In the light of recent arrests in Ottawa, I pity the young people whose ignorance, vulnerability and naivety are exploited for darkness and destruction. What causes people to become like this? Yes, there may be psychological, social, political and other reasons. But, how about the core ideological cause?

Puritanical, self-righteous, judgmental viewpoints always allege to be the ultimate truth. Extremists claim to practice Islam exactly as the prophet Muhammad and his closest followers practiced it, misleadingly calling themselves “Salafi” meaning “the predecessors” to support such an illusion.

Like the Jewish Lev Tahor “pure heart”, or the Protestant Puritans, they delude the unwary by adopting deceptive names. It’s the same name game and play on words, manipulated from time immemorial to deceive the unsuspecting.

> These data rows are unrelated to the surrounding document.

import Summits.ValiantsHypothesis.ValiantsHypothesis.Theorems.FreeSubtorusOrbitDimensionBoundSlices
import Summits.ValiantsHypothesis.ValiantsHypothesis.Theorems.RigidMinimalRepsTorusBound
import Literature.Computability.AlgebraicComplexity.PermanentVsDeterminantProofs

/-!
# Calibration of crux `FreeSubtorus.OrbitDimensionBound` (stmt-ValiantsHypothesis-16133), line `Sketch`

Lead prover's calibration work file (crux workfile `Calibration.lean`; sorry-free).  It places the crux
between two named statements and records what the line's single open stub is worth.

* `relTorus_zero_eq_twoSided` — for the EMPTY family of relations (`r = 0`) the crux's subtorus `T_∅`
  (generator form over `ℂˣ`) IS the tree's two-sided torus (generator form over `ℂ`, stmt-4164 /
  Grenet), as subgroups of `GL(n²)`.
* `orbitDimensionBoundR0At_iff_grenetOptimal` — **the `r = 0` slice of the crux at `n ≥ 3` is
  EQUIVALENT to Grenet optimality `dc(per_n) = 2ⁿ - 1`**: (⇒) an optimal representation made
  `T'`-equivariant has size `≥ 2ⁿ - 1` by the PROVED sibling crux `TorusBound`
  (`RigidMinimalRepsTorusBound.torusBound_proof`), and `≤` is Grenet; (⇐) pad Grenet.
* `orbitDimensionBound_of_grenetOptimal` — **Grenet optimality for all `n ≥ 4` implies the crux**
  (with `r = 0`; the slice `n = 3` is the landed `orbitDimensionBound_three`).  So the crux sits in the
  sandwich  `GrenetOptimal ⇒ OrbitDimensionBound ⇒ HomothetySymmetrisation`
  (`homothetyLifts_of_orbitDimensionBound`, landed), both ends open for `n ≥ 4`.
* `SmallFaceOfEquivariant` (a `Prop`, the CONVERSE CALIBRATION of the line, not proved here): a
  `T_Λ`-equivariant representation is, after a CONSTANT gauge, tight modulo the saturation of `ℤΛ`
  — so the registered open stub `stub_smallFace` is equivalent to the crux's open range and carries no
  residual content below it.  Proof sketch in the docstring (one generic element of `T_Λ°`, its single
  exact lift, bases adapted to generalised eigenspaces, a spanning forest of the support graph).
-/

-- Sub = Summit single-conjunct layout: the duplicated namespace component is mandated by the tree.
set_option linter.dupNamespace false

noncomputable section

namespace Summit.ValiantsHypothesis.ValiantsHypothesis.Cruxes.OrbitDimensionBound.Calibration

open Matrix MvPolynomial Finset
open Literature.Computability.AlgebraicComplexity
open Summit.ValiantsHypothesis.ValiantsHypothesis.Theorems.FreeSubtorusOrbitDimensionBound

/-! ### `r = 0`: the crux's subtorus is the two-sided torus -/

/-- For the empty family of relations the crux's subtorus (generators `diag(d_k e_l)`, `d, e` units)
coincides with the two-sided torus in the tree's generator form (`d, e : Fin n → ℂ`, automatically
nonvanishing since the generator is invertible). [folklore] -/
theorem relTorus_zero_eq_twoSided (n : ℕ) :
    Subgroup.closure {γ : GL (Fin n × Fin n) ℂ | ∃ d e : Fin n → ℂˣ,
        (∀ i : Fin 0, (∏ k, (d k) ^ (Fin.elim0 i : Fin n ⊕ Fin n → ℤ) (Sum.inl k)) *
          (∏ l, (e l) ^ (Fin.elim0 i : Fin n ⊕ Fin n → ℤ) (Sum.inr l)) = 1) ∧
        (γ : Matrix (Fin n × Fin n) (Fin n × Fin n) ℂ) = Matrix.diagonal (fun p => (d p.1 : ℂ) * (e p.2 : ℂ))} =
    Subgroup.closure {γ : GL (Fin n × Fin n) ℂ | ∃ d e : Fin n → ℂ,
        (γ : Matrix (Fin n × Fin n) (Fin n × Fin n) ℂ) = Matrix.diagonal (fun p => d p.1 * e p.2)} := by
  refine le_antisymm (Subgroup.closure_mono ?_) (Subgroup.closure_mono ?_)
  · rintro γ ⟨d, e, -, hγ⟩
    exact ⟨fun k => (d k : ℂ), fun l => (e l : ℂ), hγ⟩
  · rintro γ ⟨d, e, hγ⟩
    have hdet : (γ : Matrix (Fin n × Fin n) (Fin n × Fin n) ℂ).det ≠ 0 := by
      rw [← Matrix.GeneralLinearGroup.val_det_apply]
      exact Units.ne_zero _
    rw [hγ, Matrix.det_diagonal] at hdet
    have hne : ∀ i j : Fin n, d i * e j ≠ 0 := fun i j =>
      Finset.prod_ne_zero_iff.1 hdet (i, j) (Finset.mem_univ _)
    refine ⟨fun k => Units.mk0 (d k) (fun h => ?_), fun l => Units.mk0 (e l) (fun h => ?_),
      fun i => i.elim0, by simpa using hγ⟩
    · exact hne k k (by rw [h, zero_mul])
    · exact hne l l (by rw [h, mul_zero])

/-! ### The `r = 0` slice of the crux is Grenet optimality -/

/-- The `r = 0` slice of the crux at `n`: every size `m ≥ dc(per_n)` carries a representation that is
equivariant under the FULL two-sided torus (empty family of relations). [folklore] -/
def OrbitDimensionBoundR0At (n : ℕ) : Prop :=
  ∀ (m : ℕ) (A : Matrix (Fin m) (Fin m) (MvPolynomial (Fin n × Fin n) ℂ)),
    IsAffineDetRepr (perPoly (Fin n) ℂ) A →
    ∃ B : Matrix (Fin m) (Fin m) (MvPolynomial (Fin n × Fin n) ℂ),
      IsEquivariantDetRepr (Subgroup.closure {γ : GL (Fin n × Fin n) ℂ | ∃ d e : Fin n → ℂˣ,
        (∀ i : Fin 0, (∏ k, (d k) ^ (Fin.elim0 i : Fin n ⊕ Fin n → ℤ) (Sum.inl k)) *
          (∏ l, (e l) ^ (Fin.elim0 i : Fin n ⊕ Fin n → ℤ) (Sum.inr l)) = 1) ∧
        (γ : Matrix (Fin n × Fin n) (Fin n × Fin n) ℂ) = Matrix.diagonal (fun p => (d p.1 : ℂ) * (e p.2 : ℂ))})
        (perPoly (Fin n) ℂ) B

/-- **The `r = 0` slice at `n ≥ 3` is EQUIVALENT to Grenet optimality `dc(per_n) = 2ⁿ - 1`.**
(⇒) Apply it to an optimal representation (`hasDetRepr_determinantalComplexity_holds`): the resulting
two-sided-torus-equivariant representation of size `dc(per_n)` has size `≥ 2ⁿ - 1` by the PROVED
`TorusBound` (`RigidMinimalRepsTorusBound.torusBound_proof`, via `RigidityForcesSymmetry.TorusBound`);
`≤` is Grenet (`determinantalComplexity_perPoly_le_holds`).  (⇐) every representation has size
`m ≥ dc = 2ⁿ - 1`, so the padded Grenet representation serves (`concl_of_two_pow_le`'s engine).
[cite: LandsbergRessayre2017, Thm. 2.8] [cite: Grenet2011, Thm. 1] -/
theorem orbitDimensionBoundR0At_iff_grenetOptimal {n : ℕ} (hn : 3 ≤ n) :
    OrbitDimensionBoundR0At n ↔ determinantalComplexity (perPoly (Fin n) ℂ) = 2 ^ n - 1 := by
  have hup : determinantalComplexity (perPoly (Fin n) ℂ) ≤ 2 ^ n - 1 :=
    determinantalComplexity_perPoly_le_holds ℂ n (by omega)
  constructor
  · intro h
    obtain ⟨A, hA⟩ := hasDetRepr_determinantalComplexity_holds (perPoly (Fin n) ℂ)
    obtain ⟨B, hB⟩ := h _ A hA
    rw [relTorus_zero_eq_twoSided] at hB
    have hlow : 2 ^ n - 1 ≤ determinantalComplexity (perPoly (Fin n) ℂ) :=
      Summit.ValiantsHypothesis.ValiantsHypothesis.Theorems.BorderApolarityToricWitnessObstructionQP.stub_torusBound
        n hn _ B hB
    exact le_antisymm hup hlow
  · intro hdc m A hA
    have hm : 2 ^ n - 1 ≤ m := hdc ▸ determinantalComplexity_le_of_hasDetRepr ⟨A, hA⟩
    obtain ⟨B, hB⟩ := HasEquivariantDetRepr.of_le
      (Grenet.hasEquivariantDetRepr_perPoly_twoSidedTorus ℂ (n := n) (by omega)) hm
    refine ⟨B, ?_⟩
    rw [relTorus_zero_eq_twoSided]
    exact hB

/-- **Grenet optimality for every `n ≥ 4` implies the crux** (with `r = 0`; the slice `n = 3` is the
landed `orbitDimensionBound_three`): if `dc(per_n) = 2ⁿ - 1` then every representation has a Grenet
size and the padded Grenet representation is two-sided-torus equivariant.
[cite: Grenet2011, Thm. 1] [cite: LandsbergRessayre2017, §2 Q2.2] -/
theorem orbitDimensionBound_of_grenetOptimal
    (h : ∀ n : ℕ, 4 ≤ n → determinantalComplexity (perPoly (Fin n) ℂ) = 2 ^ n - 1) :
    Summit.ValiantsHypothesis.ValiantsHypothesis.Theses.FreeSubtorus.OrbitDimensionBound := by
  refine orbitDimensionBound_of_four_le fun n hn m A hA => ?_
  have hm : 2 ^ n - 1 ≤ m := h n hn ▸ determinantalComplexity_le_of_hasDetRepr ⟨A, hA⟩
  exact concl_of_two_pow_le (by omega) hm

/-! ### The converse calibration of the line (statement) -/

/-- **Converse calibration of line `Sketch` (statement only).**  If a size-`m` affine determinantal
representation `B` of `per_n` is `T_Λ`-equivariant (exact lifts), then some CONSTANT gauge transform
`P · B · Q` (`P, Q ∈ GL_m(ℂ)`, `det P · det Q = 1`) is tight modulo the SATURATION `Λ'` of `ℤΛ` for
suitable potentials `α, β` — hence `stub_smallFace` (with `μ = 0`, `a = b = 0`, and `Λ'`, which is again
admissible of rank `≤ r`) follows from the crux on its open range, i.e. the stub is EQUIVALENT to the
crux there.  Proof sketch (not formalised; L-sized): choose a cocharacter `ν ⟂ Λ` with `⟨ν, v⟩ ≠ 0` for
every `v ∉ ℚΛ` of sup-norm `≤ 4m + 1` (a rational subspace is not a finite union of hyperplane traces),
put `t₀ = ν(2) ∈ T_Λ°`, take ONE exact lift `B(t₀·x) = P B Q`; coefficientwise `P B_s = χ_s(t₀) B_s Q⁻¹`,
so `B_s` maps the generalised `μ`-eigenspace of `Q⁻¹` into the generalised `χ_s(t₀)μ`-eigenspace of
`P`; in bases adapted to both decompositions an entry `(i,j)` carries only monomials `s` with
`λ_i = χ_s(t₀) μ_j`; potentials along a spanning forest of the support graph and the genericity of `t₀`
(`2^k = 1 ⇒ k = 0`) turn these multiplicative identities into `wt s - α_i - β_j ∈ Λ_sat`.
[cite: LandsbergRessayre2017, §3] -/
def SmallFaceOfEquivariant : Prop :=
  ∀ (n m r : ℕ) (Λ : Fin r → (Fin n ⊕ Fin n) → ℤ) (B : Matrix (Fin m) (Fin m) (MvPolynomial (Fin n × Fin n) ℂ)),
    IsEquivariantDetRepr (Subgroup.closure {γ : GL (Fin n × Fin n) ℂ | ∃ d e : Fin n → ℂˣ,
        (∀ i, (∏ k, (d k) ^ (Λ i (Sum.inl k))) * (∏ l, (e l) ^ (Λ i (Sum.inr l))) = 1) ∧
        (γ : Matrix (Fin n × Fin n) (Fin n × Fin n) ℂ) = Matrix.diagonal (fun p => (d p.1 : ℂ) * (e p.2 : ℂ))})
      (perPoly (Fin n) ℂ) B →
    ∃ (P Q : GL (Fin m) ℂ) (r' : ℕ) (Λ' : Fin r' → (Fin n ⊕ Fin n) → ℤ) (α β : Fin m → (Fin n ⊕ Fin n) → ℤ),
      r' ≤ r ∧
      -- `Λ'` spans the saturation of `ℤΛ`: same rational span
      (∀ i, ∃ (c : ℤ) (z : Fin r' → ℤ), c ≠ 0 ∧ c • Λ i = ∑ t, z t • Λ' t) ∧
      (∀ t, ∃ (c : ℤ) (z : Fin r → ℤ), c ≠ 0 ∧ c • Λ' t = ∑ i, z i • Λ i) ∧
      IsAffineDetRepr (perPoly (Fin n) ℂ)
        ((P : Matrix (Fin m) (Fin m) ℂ).map C * B * (Q : Matrix (Fin m) (Fin m) ℂ).map C) ∧
      (∀ i j, constPart ((P : Matrix (Fin m) (Fin m) ℂ).map C * B * (Q : Matrix (Fin m) (Fin m) ℂ).map C) i j ≠ 0 →
        ∃ z : Fin r' → ℤ, α i + β j = ∑ t, z t • Λ' t) ∧
      (∀ i j (p : Fin n × Fin n),
        LRPencil.coeffMat ((P : Matrix (Fin m) (Fin m) ℂ).map C * B * (Q : Matrix (Fin m) (Fin m) ℂ).map C) p i j ≠ 0 →
        ∃ z : Fin r' → ℤ,
          α i + β j - ((Pi.single (Sum.inl p.1) 1 : Fin n ⊕ Fin n → ℤ) + Pi.single (Sum.inr p.2) 1) =
            ∑ t, z t • Λ' t)

end Summit.ValiantsHypothesis.ValiantsHypothesis.Cruxes.OrbitDimensionBound.Calibration

end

Most cults have two main distinguishing characteristics: A great opposition to critical thinking with an insistence on blindly following a set of dogmatic ideals, all the while giving their followers the false sense of self-determination and free choice. Secondly, isolating their devotees with threats of heavy penalties, including death, for “apostasy” through “deviation” from their “path.”

The modern extremists are not a new phenomenon, neither to the Islamic world, nor to the world at large. Puritanical sects have existed from ancient times, as fringes, and have even overtaken the mainstream of some world religions.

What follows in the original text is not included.